THE PROBLEM: Word for word, transcribe the data below from the line with "have := hCS hs" to the line with "obtain ⟨K, hK⟩", keeping both of those lines.

DATA SECTION:
import Mathlib
import Summits.NavierStokesRegularity.NavierStokesRegularity.Theorems.EulerZoomLiouvillePowerGaugeEulerLiouvilleFadingTamePastTools
import HarnessLib.Audit

/-!
# Crux E `PowerGaugeEulerLiouville` (stmt-NavierStokesRegularity-19832): members with VANISHING-BORN VORTICITY are trivial
# (an ansatz-free classical past stratum: the vorticity maximum at time `s` is `o(exp(−∫_s^T ‖∇u‖_∞))` along `s → −∞`)

Route `EulerZoomLiouville` (NavierStokesRegularity), crux E.  KEY of the interim LEAD ns-typeII-p2 g10 (2026-08-28T08:28:25Z) for the width
seat ns-cas-k2 g0: «VANISHING-BORN VORTICITY».  Let `(u, p)` be a classical Euler solution on a past sub-slab `(−∞, T₁)`, `T₁ ≤ 0`, with a
time-dependent gradient bound `‖∇u(s, y)‖ ≤ Λ(s)` (`Λ` continuous on `(−∞, T₁)`), such that for every `T < T₁`, every `ε > 0` and every `S`
there is an earlier time `s < min(S, T)` at which `exp(∫_s^T Λ) · sup_y ‖curl u(s, y)‖ ≤ ε` — "the vorticity is not born from nothing faster
than stretching allows".  Then every slice `u(T)`, `T < T₁`, is irrotational (`VorticityBirth.curl_eq_zero`), and a member of Seregin's
power-gauged class (`0 < ρ ≤ ½`) with such a past is trivial (`VorticityBirth.ae_eq_zero_of_gauge_of_vanishingBornVorticity`, via the
tree's `PastIrrotational.ae_eq_zero_of_gauge_of_pastIrrotational`; `ρ > ½` is the landed `powerGaugeEulerLiouville_largeRho`, not imported here to
stay out of the Theses cone).

MECHANISM: the two-time Cauchy formula backwards, `ω(T, x) = ∇φ(T, s, ·)(a) ω(s, a)`, `a = φ(s, T, x)`, with the pathwise Grönwall bound
`‖∇φ(T, s, ·)(a)‖ ≤ exp ∫_s^T Λ` (`FadingPast.norm_fderiv_evolutionMap_le_exp_integral_path`): `‖ω(T, x)‖ ≤ exp(∫_s^T Λ) ‖ω(s, ·)‖_∞ ≤ ε` for
every `ε`.  Since `Λ` may grow as `s → −∞`, the LEAD's engine `FadingPast.curl_eq_fderiv_evolutionMap_apply_two_time` (stated with ONE Lipschitz
constant for all slices) is re-derived here under compact-time Lipschitz bounds (`curl_eq_fderiv_evolutionMap_apply_two_time_local`).
It subsumes the Type-I `K < 1` branch of the lead's `IsClassicalVorticityTame` and the fading-tame `c`-branch, with no ansatz.

BINDERS: the LEAD's list verbatim except (announced on STATUS 10:0xZ) `hΛi : ∀ a b, IntervalIntegrable Λ volume a b` is replaced by
`hΛc : ContinuousOn Λ (Set.Iio T₁)` (the pathwise Grönwall needs a continuous rate), and `hρh : ρ ≤ ½` is added after `hρ` as in every other
member-level filler of the skeleton (`ρ > ½` is `powerGaugeEulerLiouville_largeRho`).

WHAT THIS IS NOT: not NS regularity, not the crux E — a classical stratum (hypothetical Euler zoom-limit class) for the lead skeleton
`Cruxes/PowerGaugeEulerLiouville/Lines/birth.lean`, `--supports stmt-NavierStokesRegularity-19832 --as helper`.  [folklore; MajdaBertozziCUP2002
§1.6 Prop 1.8 (1.51), §2.5 (2.115)–(2.117), §4.2 (4.47)]
-/

noncomputable section

set_option linter.dupNamespace false

open MeasureTheory Set Filter Topology Metric Function
open scoped NNReal ENNReal ContDiff

namespace Summit.NavierStokesRegularity.NavierStokesRegularity.Theorems.PowerGaugeEulerLiouville.VorticityBirth

open Literature.Analysis Literature.Analysis.FluidPDE
open Summit.NavierStokesRegularity.NavierStokesRegularity.Theorems.PowerGaugeEulerLiouville.FadingPast

variable {u : ℝ → EuclideanSpace ℝ (Fin 3) → EuclideanSpace ℝ (Fin 3)} {p : ℝ → EuclideanSpace ℝ (Fin 3) → ℝ} {T₁ : ℝ} {Λ : ℝ → ℝ}

/-! ### Compact-time Lipschitz bounds from a continuous gradient majorant -/

/-- On every pair of past times the slices have a COMMON Lipschitz constant (`Λ` is bounded on the compact interval). [folklore] -/
theorem exists_lipschitz_uIcc (hcl : IsClassicalEulerSolutionOn (Iio T₁) 0 u p) (hΛc : ContinuousOn Λ (Iio T₁))
    (hΛ : ∀ s : ℝ, s < T₁ → ∀ y, ‖fderiv ℝ (u s) y‖ ≤ Λ s) {a b : ℝ} (ha : a < T₁) (hb : b < T₁) :
    ∃ K : ℝ≥0, ∀ s ∈ uIcc a b, LipschitzWith K (u s) := by
  have hsub : uIcc a b ⊆ Iio T₁ := (convex_Iio T₁).ordConnected.uIcc_subset ha hb
  obtain ⟨C, hC⟩ := isCompact_uIcc.exists_bound_of_continuousOn (hΛc.mono hsub)
  refine ⟨⟨max C 0, le_max_right _ _⟩, fun s hs => ?_⟩
  refine lipschitzWith_of_nnnorm_fderiv_le ((hcl.contDiff_velocity (hsub hs)).differentiable (by simp)) fun y => ?_
  have h1 : ‖fderiv ℝ (u s) y‖ ≤ max C 0 :=
    ((hΛ s (hsub hs) y).trans ((le_abs_self _).trans ((Real.norm_eq_abs _).symm.le.trans (hC s hs)))).trans (le_max_left _ _)
  have h2 : (‖fderiv ℝ (u s) y‖₊ : ℝ) ≤ max C 0 := by rw [coe_nnnorm]; exact h1
  exact_mod_cast h2

/-- The Cauchy–Lipschitz hypotheses hold on `(−∞, T₁)` (a bound on each compact set of times suffices). [folklore] -/
theorem isUniformlyLipschitzOn (hcl : IsClassicalEulerSolutionOn (Iio T₁) 0 u p) (hΛc : ContinuousOn Λ (Iio T₁))
    (hΛ : ∀ s : ℝ, s < T₁ → ∀ y, ‖fderiv ℝ (u s) y‖ ≤ Λ s) : ODE.IsUniformlyLipschitzOn u (Iio T₁) := by
  refine hcl.smooth_velocity.isUniformlyLipschitzOn_of_norm_fderiv_le fun C hC hCS => ?_
  obtain ⟨B, hB⟩ := hC.exists_bound_of_continuousOn (hΛc.mono hCS)
  exact ⟨B, fun t ht y => (hΛ t (hCS ht) y).trans ((le_abs_self _).trans ((Real.norm_eq_abs _).symm.le.trans (hB t ht)))⟩

/-! ### The two-time Cauchy formula under compact-time Lipschitz bounds -/

/-- **Two-time Cauchy formula** for a classical Euler flow on `(−∞, T₁)` whose slices are Lipschitz uniformly on compact sets of times:
`ω(t, x) = ∇φ(t, t₀, ·)(a) · ω(t₀, a)`, `a = φ(t₀, t, x)` (the LEAD's `FadingPast.curl_eq_fderiv_evolutionMap_apply_two_time` with its global
Lipschitz constant relaxed to compact-time constants). [cite: MajdaBertozziCUP2002, §2.5 (2.115)–(2.117); §1.6 Prop. 1.8 (1.51)] -/
theorem curl_eq_fderiv_evolutionMap_apply_two_time_local (hcl : IsClassicalEulerSolutionOn (Iio T₁) 0 u p)
    (hΛc : ContinuousOn Λ (Iio T₁)) (hΛ : ∀ s : ℝ, s < T₁ → ∀ y, ‖fderiv ℝ (u s) y‖ ≤ Λ s)
    {t₀ t : ℝ} (ht₀ : t₀ < T₁) (ht : t < T₁) (x : EuclideanSpace ℝ (Fin 3)) :
    curl (u t) x = fderiv ℝ (ODE.evolutionMap u t₀ t) (ODE.evolutionMap u t t₀ x)
      (curl (u t₀) (ODE.evolutionMap u t t₀ x)) := by
  -- adapted from …FadingTamePastTools (`FadingPast.curl_eq_fderiv_evolutionMap_apply_two_time`)
  set v : ℝ → EuclideanSpace ℝ (Fin 3) → EuclideanSpace ℝ (Fin 3) := fun s => u (s + t₀) with hv
  set q : ℝ → EuclideanSpace ℝ (Fin 3) → ℝ := fun s => p (s + t₀) with hq
  set S' : Set ℝ := Iio (T₁ - t₀) with hS'
  have hclv : IsClassicalEulerSolutionOn S' 0 v q := by
    have h1 := hcl.comp_add_right t₀
    refine h1.mono (fun s hs => ?_) (uniqueDiffOn_Iio _)
    show s + t₀ < T₁
    rw [hS', mem_Iio] at hs
    linarith
  have hS'c : Convex ℝ S' := convex_Iio _
  have hU' : UniqueDiffOn ℝ S' := uniqueDiffOn_Iio _
  have h0 : (0 : ℝ) ∈ S' := by rw [hS', mem_Iio]; linarith
  have htS' : t - t₀ ∈ S' := by rw [hS', mem_Iio]; linarith
  have hLv : ODE.IsUniformlyLipschitzOn v S' := by
    refine hclv.smooth_velocity.isUniformlyLipschitzOn_of_norm_fderiv_le fun C hC hCS => ?_
    -- `C + t₀` is a compact subset of `(−∞, T₁)`
    have hC' : IsCompact ((fun s => s + t₀) '' C) := hC.image (continuous_add_const t₀)
    have hC'S : (fun s => s + t₀) '' C ⊆ Iio T₁ := by
      rintro _ ⟨s, hs, rfl⟩
      have := hCS hs
      rw [hS', mem_Iio] at this
      show s + t₀ < T₁
      linarith
    obtain ⟨B, hB⟩ := hC'.exists_bound_of_continuousOn (hΛc.mono hC'S)
    refine ⟨B, fun s hs y => ?_⟩
    have hs' : s + t₀ < T₁ := hC'S ⟨s, hs, rfl⟩
    exact (hΛ _ hs' y).trans ((le_abs_self _).trans ((Real.norm_eq_abs _).symm.le.trans (hB _ ⟨s, hs, rfl⟩)))
  -- the base-`0` Cauchy formula for `v` at time `t - t₀`
  have hcauchy := hclv.curl_eq_fderiv_evolutionMap_apply hS'c h0 hU' hLv htS' x
  -- the flows of `v` and `u` agree up to the time shift
  obtain ⟨K, hK⟩ := exists_lipschitz_uIcc hcl hΛc hΛ ht₀ ht
  have hfw : ODE.evolutionMap v 0 (t - t₀) = ODE.evolutionMap u t₀ t := by
    funext y
    have h := ODE.evolutionMap_comp_add_right (v := u) (t₀ := (0 : ℝ)) (t := t - t₀) t₀ (K := K)
      (fun s hs => hK s (by simpa only [zero_add, sub_add_cancel] using hs)) y
    simpa only [zero_add, sub_add_cancel] using h
  have hbw : ODE.evolutionMap v (t - t₀) 0 = ODE.evolutionMap u t t₀ := by
    funext y
    have h := ODE.evolutionMap_comp_add_right (v := u) (t₀ := t - t₀) (t := (0 : ℝ)) t₀ (K := K)
      (fun s hs => hK s (by rw [uIcc_comm]; simpa only [zero_add, sub_add_cancel] using hs)) y
    simpa only [zero_add, sub_add_cancel] using h
  have hvt : v (t - t₀) = u t := by simp [hv]
  have hv0 : v 0 = u t₀ := by simp [hv]
  rw [hfw, hbw, hvt, hv0] at hcauchy
  exact hcauchy

/-- **Backward Cauchy bound along one trajectory**: `‖ω(t, x)‖ ≤ exp |∫_{t₀}^t Λ| · ‖ω(t₀, φ(t₀, t, x))‖` for `t₀, t < T₁`. [folklore] -/
theorem norm_curl_le_exp_integral (hcl : IsClassicalEulerSolutionOn (Iio T₁) 0 u p)
    (hΛc : ContinuousOn Λ (Iio T₁)) (hΛ : ∀ s : ℝ, s < T₁ → ∀ y, ‖fderiv ℝ (u s) y‖ ≤ Λ s)
    {t₀ t : ℝ} (ht₀ : t₀ < T₁) (ht : t < T₁) (x : EuclideanSpace ℝ (Fin 3)) :
    ‖curl (u t) x‖ ≤ Real.exp |∫ s in t₀..t, Λ s| * ‖curl (u t₀) (ODE.evolutionMap u t t₀ x)‖ := by
  rw [curl_eq_fderiv_evolutionMap_apply_two_time_local hcl hΛc hΛ ht₀ ht x]
  refine (ContinuousLinearMap.le_opNorm _ _).trans ?_
  gcongr
  exact norm_fderiv_evolutionMap_le_exp_integral_path (isUniformlyLipschitzOn hcl hΛc hΛ) hcl.smooth_velocity (convex_Iio _)
    (uniqueDiffOn_Iio _) ht₀ ht _ (hΛc.mono ((convex_Iio T₁).ordConnected.uIcc_subset ht₀ ht)) fun s hs =>
      hΛ s ((convex_Iio T₁).ordConnected.uIcc_subset ht₀ ht hs) _

/-! ### Vanishing-born vorticity -/

/-- **VANISHING-BORN VORTICITY FORCES AN IRROTATIONAL PAST**: if for every `T < T₁`, `ε > 0`, `S` there is `s < min(S,T)` with
`exp(∫_s^T Λ) ‖curl u(s, y)‖ ≤ ε` for all `y`, then `curl u(T) ≡ 0` for every `T < T₁` (the backward Cauchy bound with `t₀ = s`).
[folklore] -/
theorem curl_eq_zero (hcl : IsClassicalEulerSolutionOn (Iio T₁) 0 u p)
    (hΛc : ContinuousOn Λ (Iio T₁)) (hΛ : ∀ s : ℝ, s < T₁ → ∀ y, ‖fderiv ℝ (u s) y‖ ≤ Λ s)
    (hborn : ∀ T : ℝ, T < T₁ → ∀ ε : ℝ, 0 < ε → ∀ S : ℝ, ∃ s : ℝ, s < S ∧ s < T ∧
      ∀ y, Real.exp (∫ σ in s..T, Λ σ) * ‖curl (u s) y‖ ≤ ε)
    {T : ℝ} (hT : T < T₁) (x : EuclideanSpace ℝ (Fin 3)) : curl (u T) x = 0 := by
  rw [← norm_le_zero_iff]
  refine le_of_forall_pos_le_add fun ε hε => ?_
  rw [zero_add]
  obtain ⟨s, -, hsT, hs⟩ := hborn T hT ε hε T
  have hsT₁ : s < T₁ := hsT.trans hT
  have hnn : 0 ≤ ∫ σ in s..T, Λ σ :=
    intervalIntegral.integral_nonneg hsT.le fun σ hσ => (norm_nonneg _).trans (hΛ σ (lt_of_le_of_lt hσ.2 hT) 0)
  calc ‖curl (u T) x‖ ≤ Real.exp |∫ σ in s..T, Λ σ| * ‖curl (u s) (ODE.evolutionMap u T s x)‖ :=
        norm_curl_le_exp_integral hcl hΛc hΛ hsT₁ hT x
    _ = Real.exp (∫ σ in s..T, Λ σ) * ‖curl (u s) (ODE.evolutionMap u T s x)‖ := by rw [abs_of_nonneg hnn]
    _ ≤ ε := hs _

/-! ### Member level -/

/-- **MEMBERS WITH VANISHING-BORN VORTICITY ARE TRIVIAL.**  Crux hypotheses verbatim (`0 < ρ ≤ ½`, suitable weak Euler on the past slab, weak
gradient `H`, the power gauges `≤ c`) + `(u, p)` classical on `(−∞, T₁)`, `T₁ ≤ 0`, a continuous gradient majorant `Λ` on `(−∞, T₁)`, and the
vanishing-birth condition `∀ T < T₁, ∀ ε > 0, ∀ S, ∃ s < min(S,T), exp(∫_s^T Λ) sup_y ‖curl u(s,y)‖ ≤ ε` ⇒ `u = 0` a.e. on `(−∞,0) × ℝ³`
(irrotational incompressible `C²` past + `PastIrrotational`).
[folklore; LEAD ns-typeII-p2 g10's «vanishing-born vorticity» stratum] -/
theorem ae_eq_zero_of_gauge_of_vanishingBornVorticity {ρ : ℝ} (hρ : 0 < ρ) (hρh : ρ ≤ 1 / 2)
    {H : ℝ → EuclideanSpace ℝ (Fin 3) → EuclideanSpace ℝ (Fin 3) →L[ℝ] EuclideanSpace ℝ (Fin 3)} {c₀ : ℝ≥0}
    (hsw : IsSuitableWeakSolutionOn (slab (EuclideanSpace ℝ (Fin 3)) (Iio 0) isOpen_Iio) 0 0 u p)
    (hH : HasWeakSpatialGradientOn (slab (EuclideanSpace ℝ (Fin 3)) (Iio 0) isOpen_Iio) u H)
    (hgauge : ∀ a : ℝ, 0 < a →
      ENNReal.ofReal (a ^ (2 * ρ)) * cknA a (0 : ℝ × EuclideanSpace ℝ (Fin 3)) u +
          ENNReal.ofReal (a ^ ρ) * cknE a (0 : ℝ × EuclideanSpace ℝ (Fin 3)) H +
        ENNReal.ofReal (a ^ (2 * ρ)) * cknD a (0 : ℝ × EuclideanSpace ℝ (Fin 3)) p ≤ (c₀ : ℝ≥0∞))
    {T₁ : ℝ} (hT₁ : T₁ ≤ 0) (hcl : IsClassicalEulerSolutionOn (Set.Iio T₁) 0 u p)
    {Λ : ℝ → ℝ} (hΛc : ContinuousOn Λ (Set.Iio T₁)) (hΛ : ∀ s : ℝ, s < T₁ → ∀ y, ‖fderiv ℝ (u s) y‖ ≤ Λ s)
    (hborn : ∀ T : ℝ, T < T₁ → ∀ ε : ℝ, 0 < ε → ∀ S : ℝ, ∃ s : ℝ, s < S ∧ s < T ∧
      ∀ y, Real.exp (∫ σ in s..T, Λ σ) * ‖curl (u s) y‖ ≤ ε) :
    uncurry u =ᵐ[volume.restrict (Iio (0 : ℝ) ×ˢ (univ : Set (EuclideanSpace ℝ (Fin 3))))] 0 :=
  PastIrrotational.ae_eq_zero_of_gauge_of_pastIrrotational hρ hρh hsw hH hgauge hT₁
    (fun τ hτ => (hcl.contDiff_velocity hτ).of_le (by norm_cast))
    (fun τ hτ => hcl.divFree τ hτ) (fun τ hτ x => curl_eq_zero hcl hΛc hΛ hborn hτ x)

end Summit.NavierStokesRegularity.NavierStokesRegularity.Theorems.PowerGaugeEulerLiouville.VorticityBirth

end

SOLUTION BELOW:
      have := hCS hs
      rw [hS', mem_Iio] at this
      show s + t₀ < T₁
      linarith
    obtain ⟨B, hB⟩ := hC'.exists_bound_of_continuousOn (hΛc.mono hC'S)
    refine ⟨B, fun s hs y => ?_⟩
    have hs' : s + t₀ < T₁ := hC'S ⟨s, hs, rfl⟩
    exact (hΛ _ hs' y).trans ((le_abs_self _).trans ((Real.norm_eq_abs _).symm.le.trans (hB _ ⟨s, hs, rfl⟩)))
  -- the base-`0` Cauchy formula for `v` at time `t - t₀`
  have hcauchy := hclv.curl_eq_fderiv_evolutionMap_apply hS'c h0 hU' hLv htS' x
  -- the flows of `v` and `u` agree up to the time shift
  obtain ⟨K, hK⟩ := exists_lipschitz_uIcc hcl hΛc hΛ ht₀ ht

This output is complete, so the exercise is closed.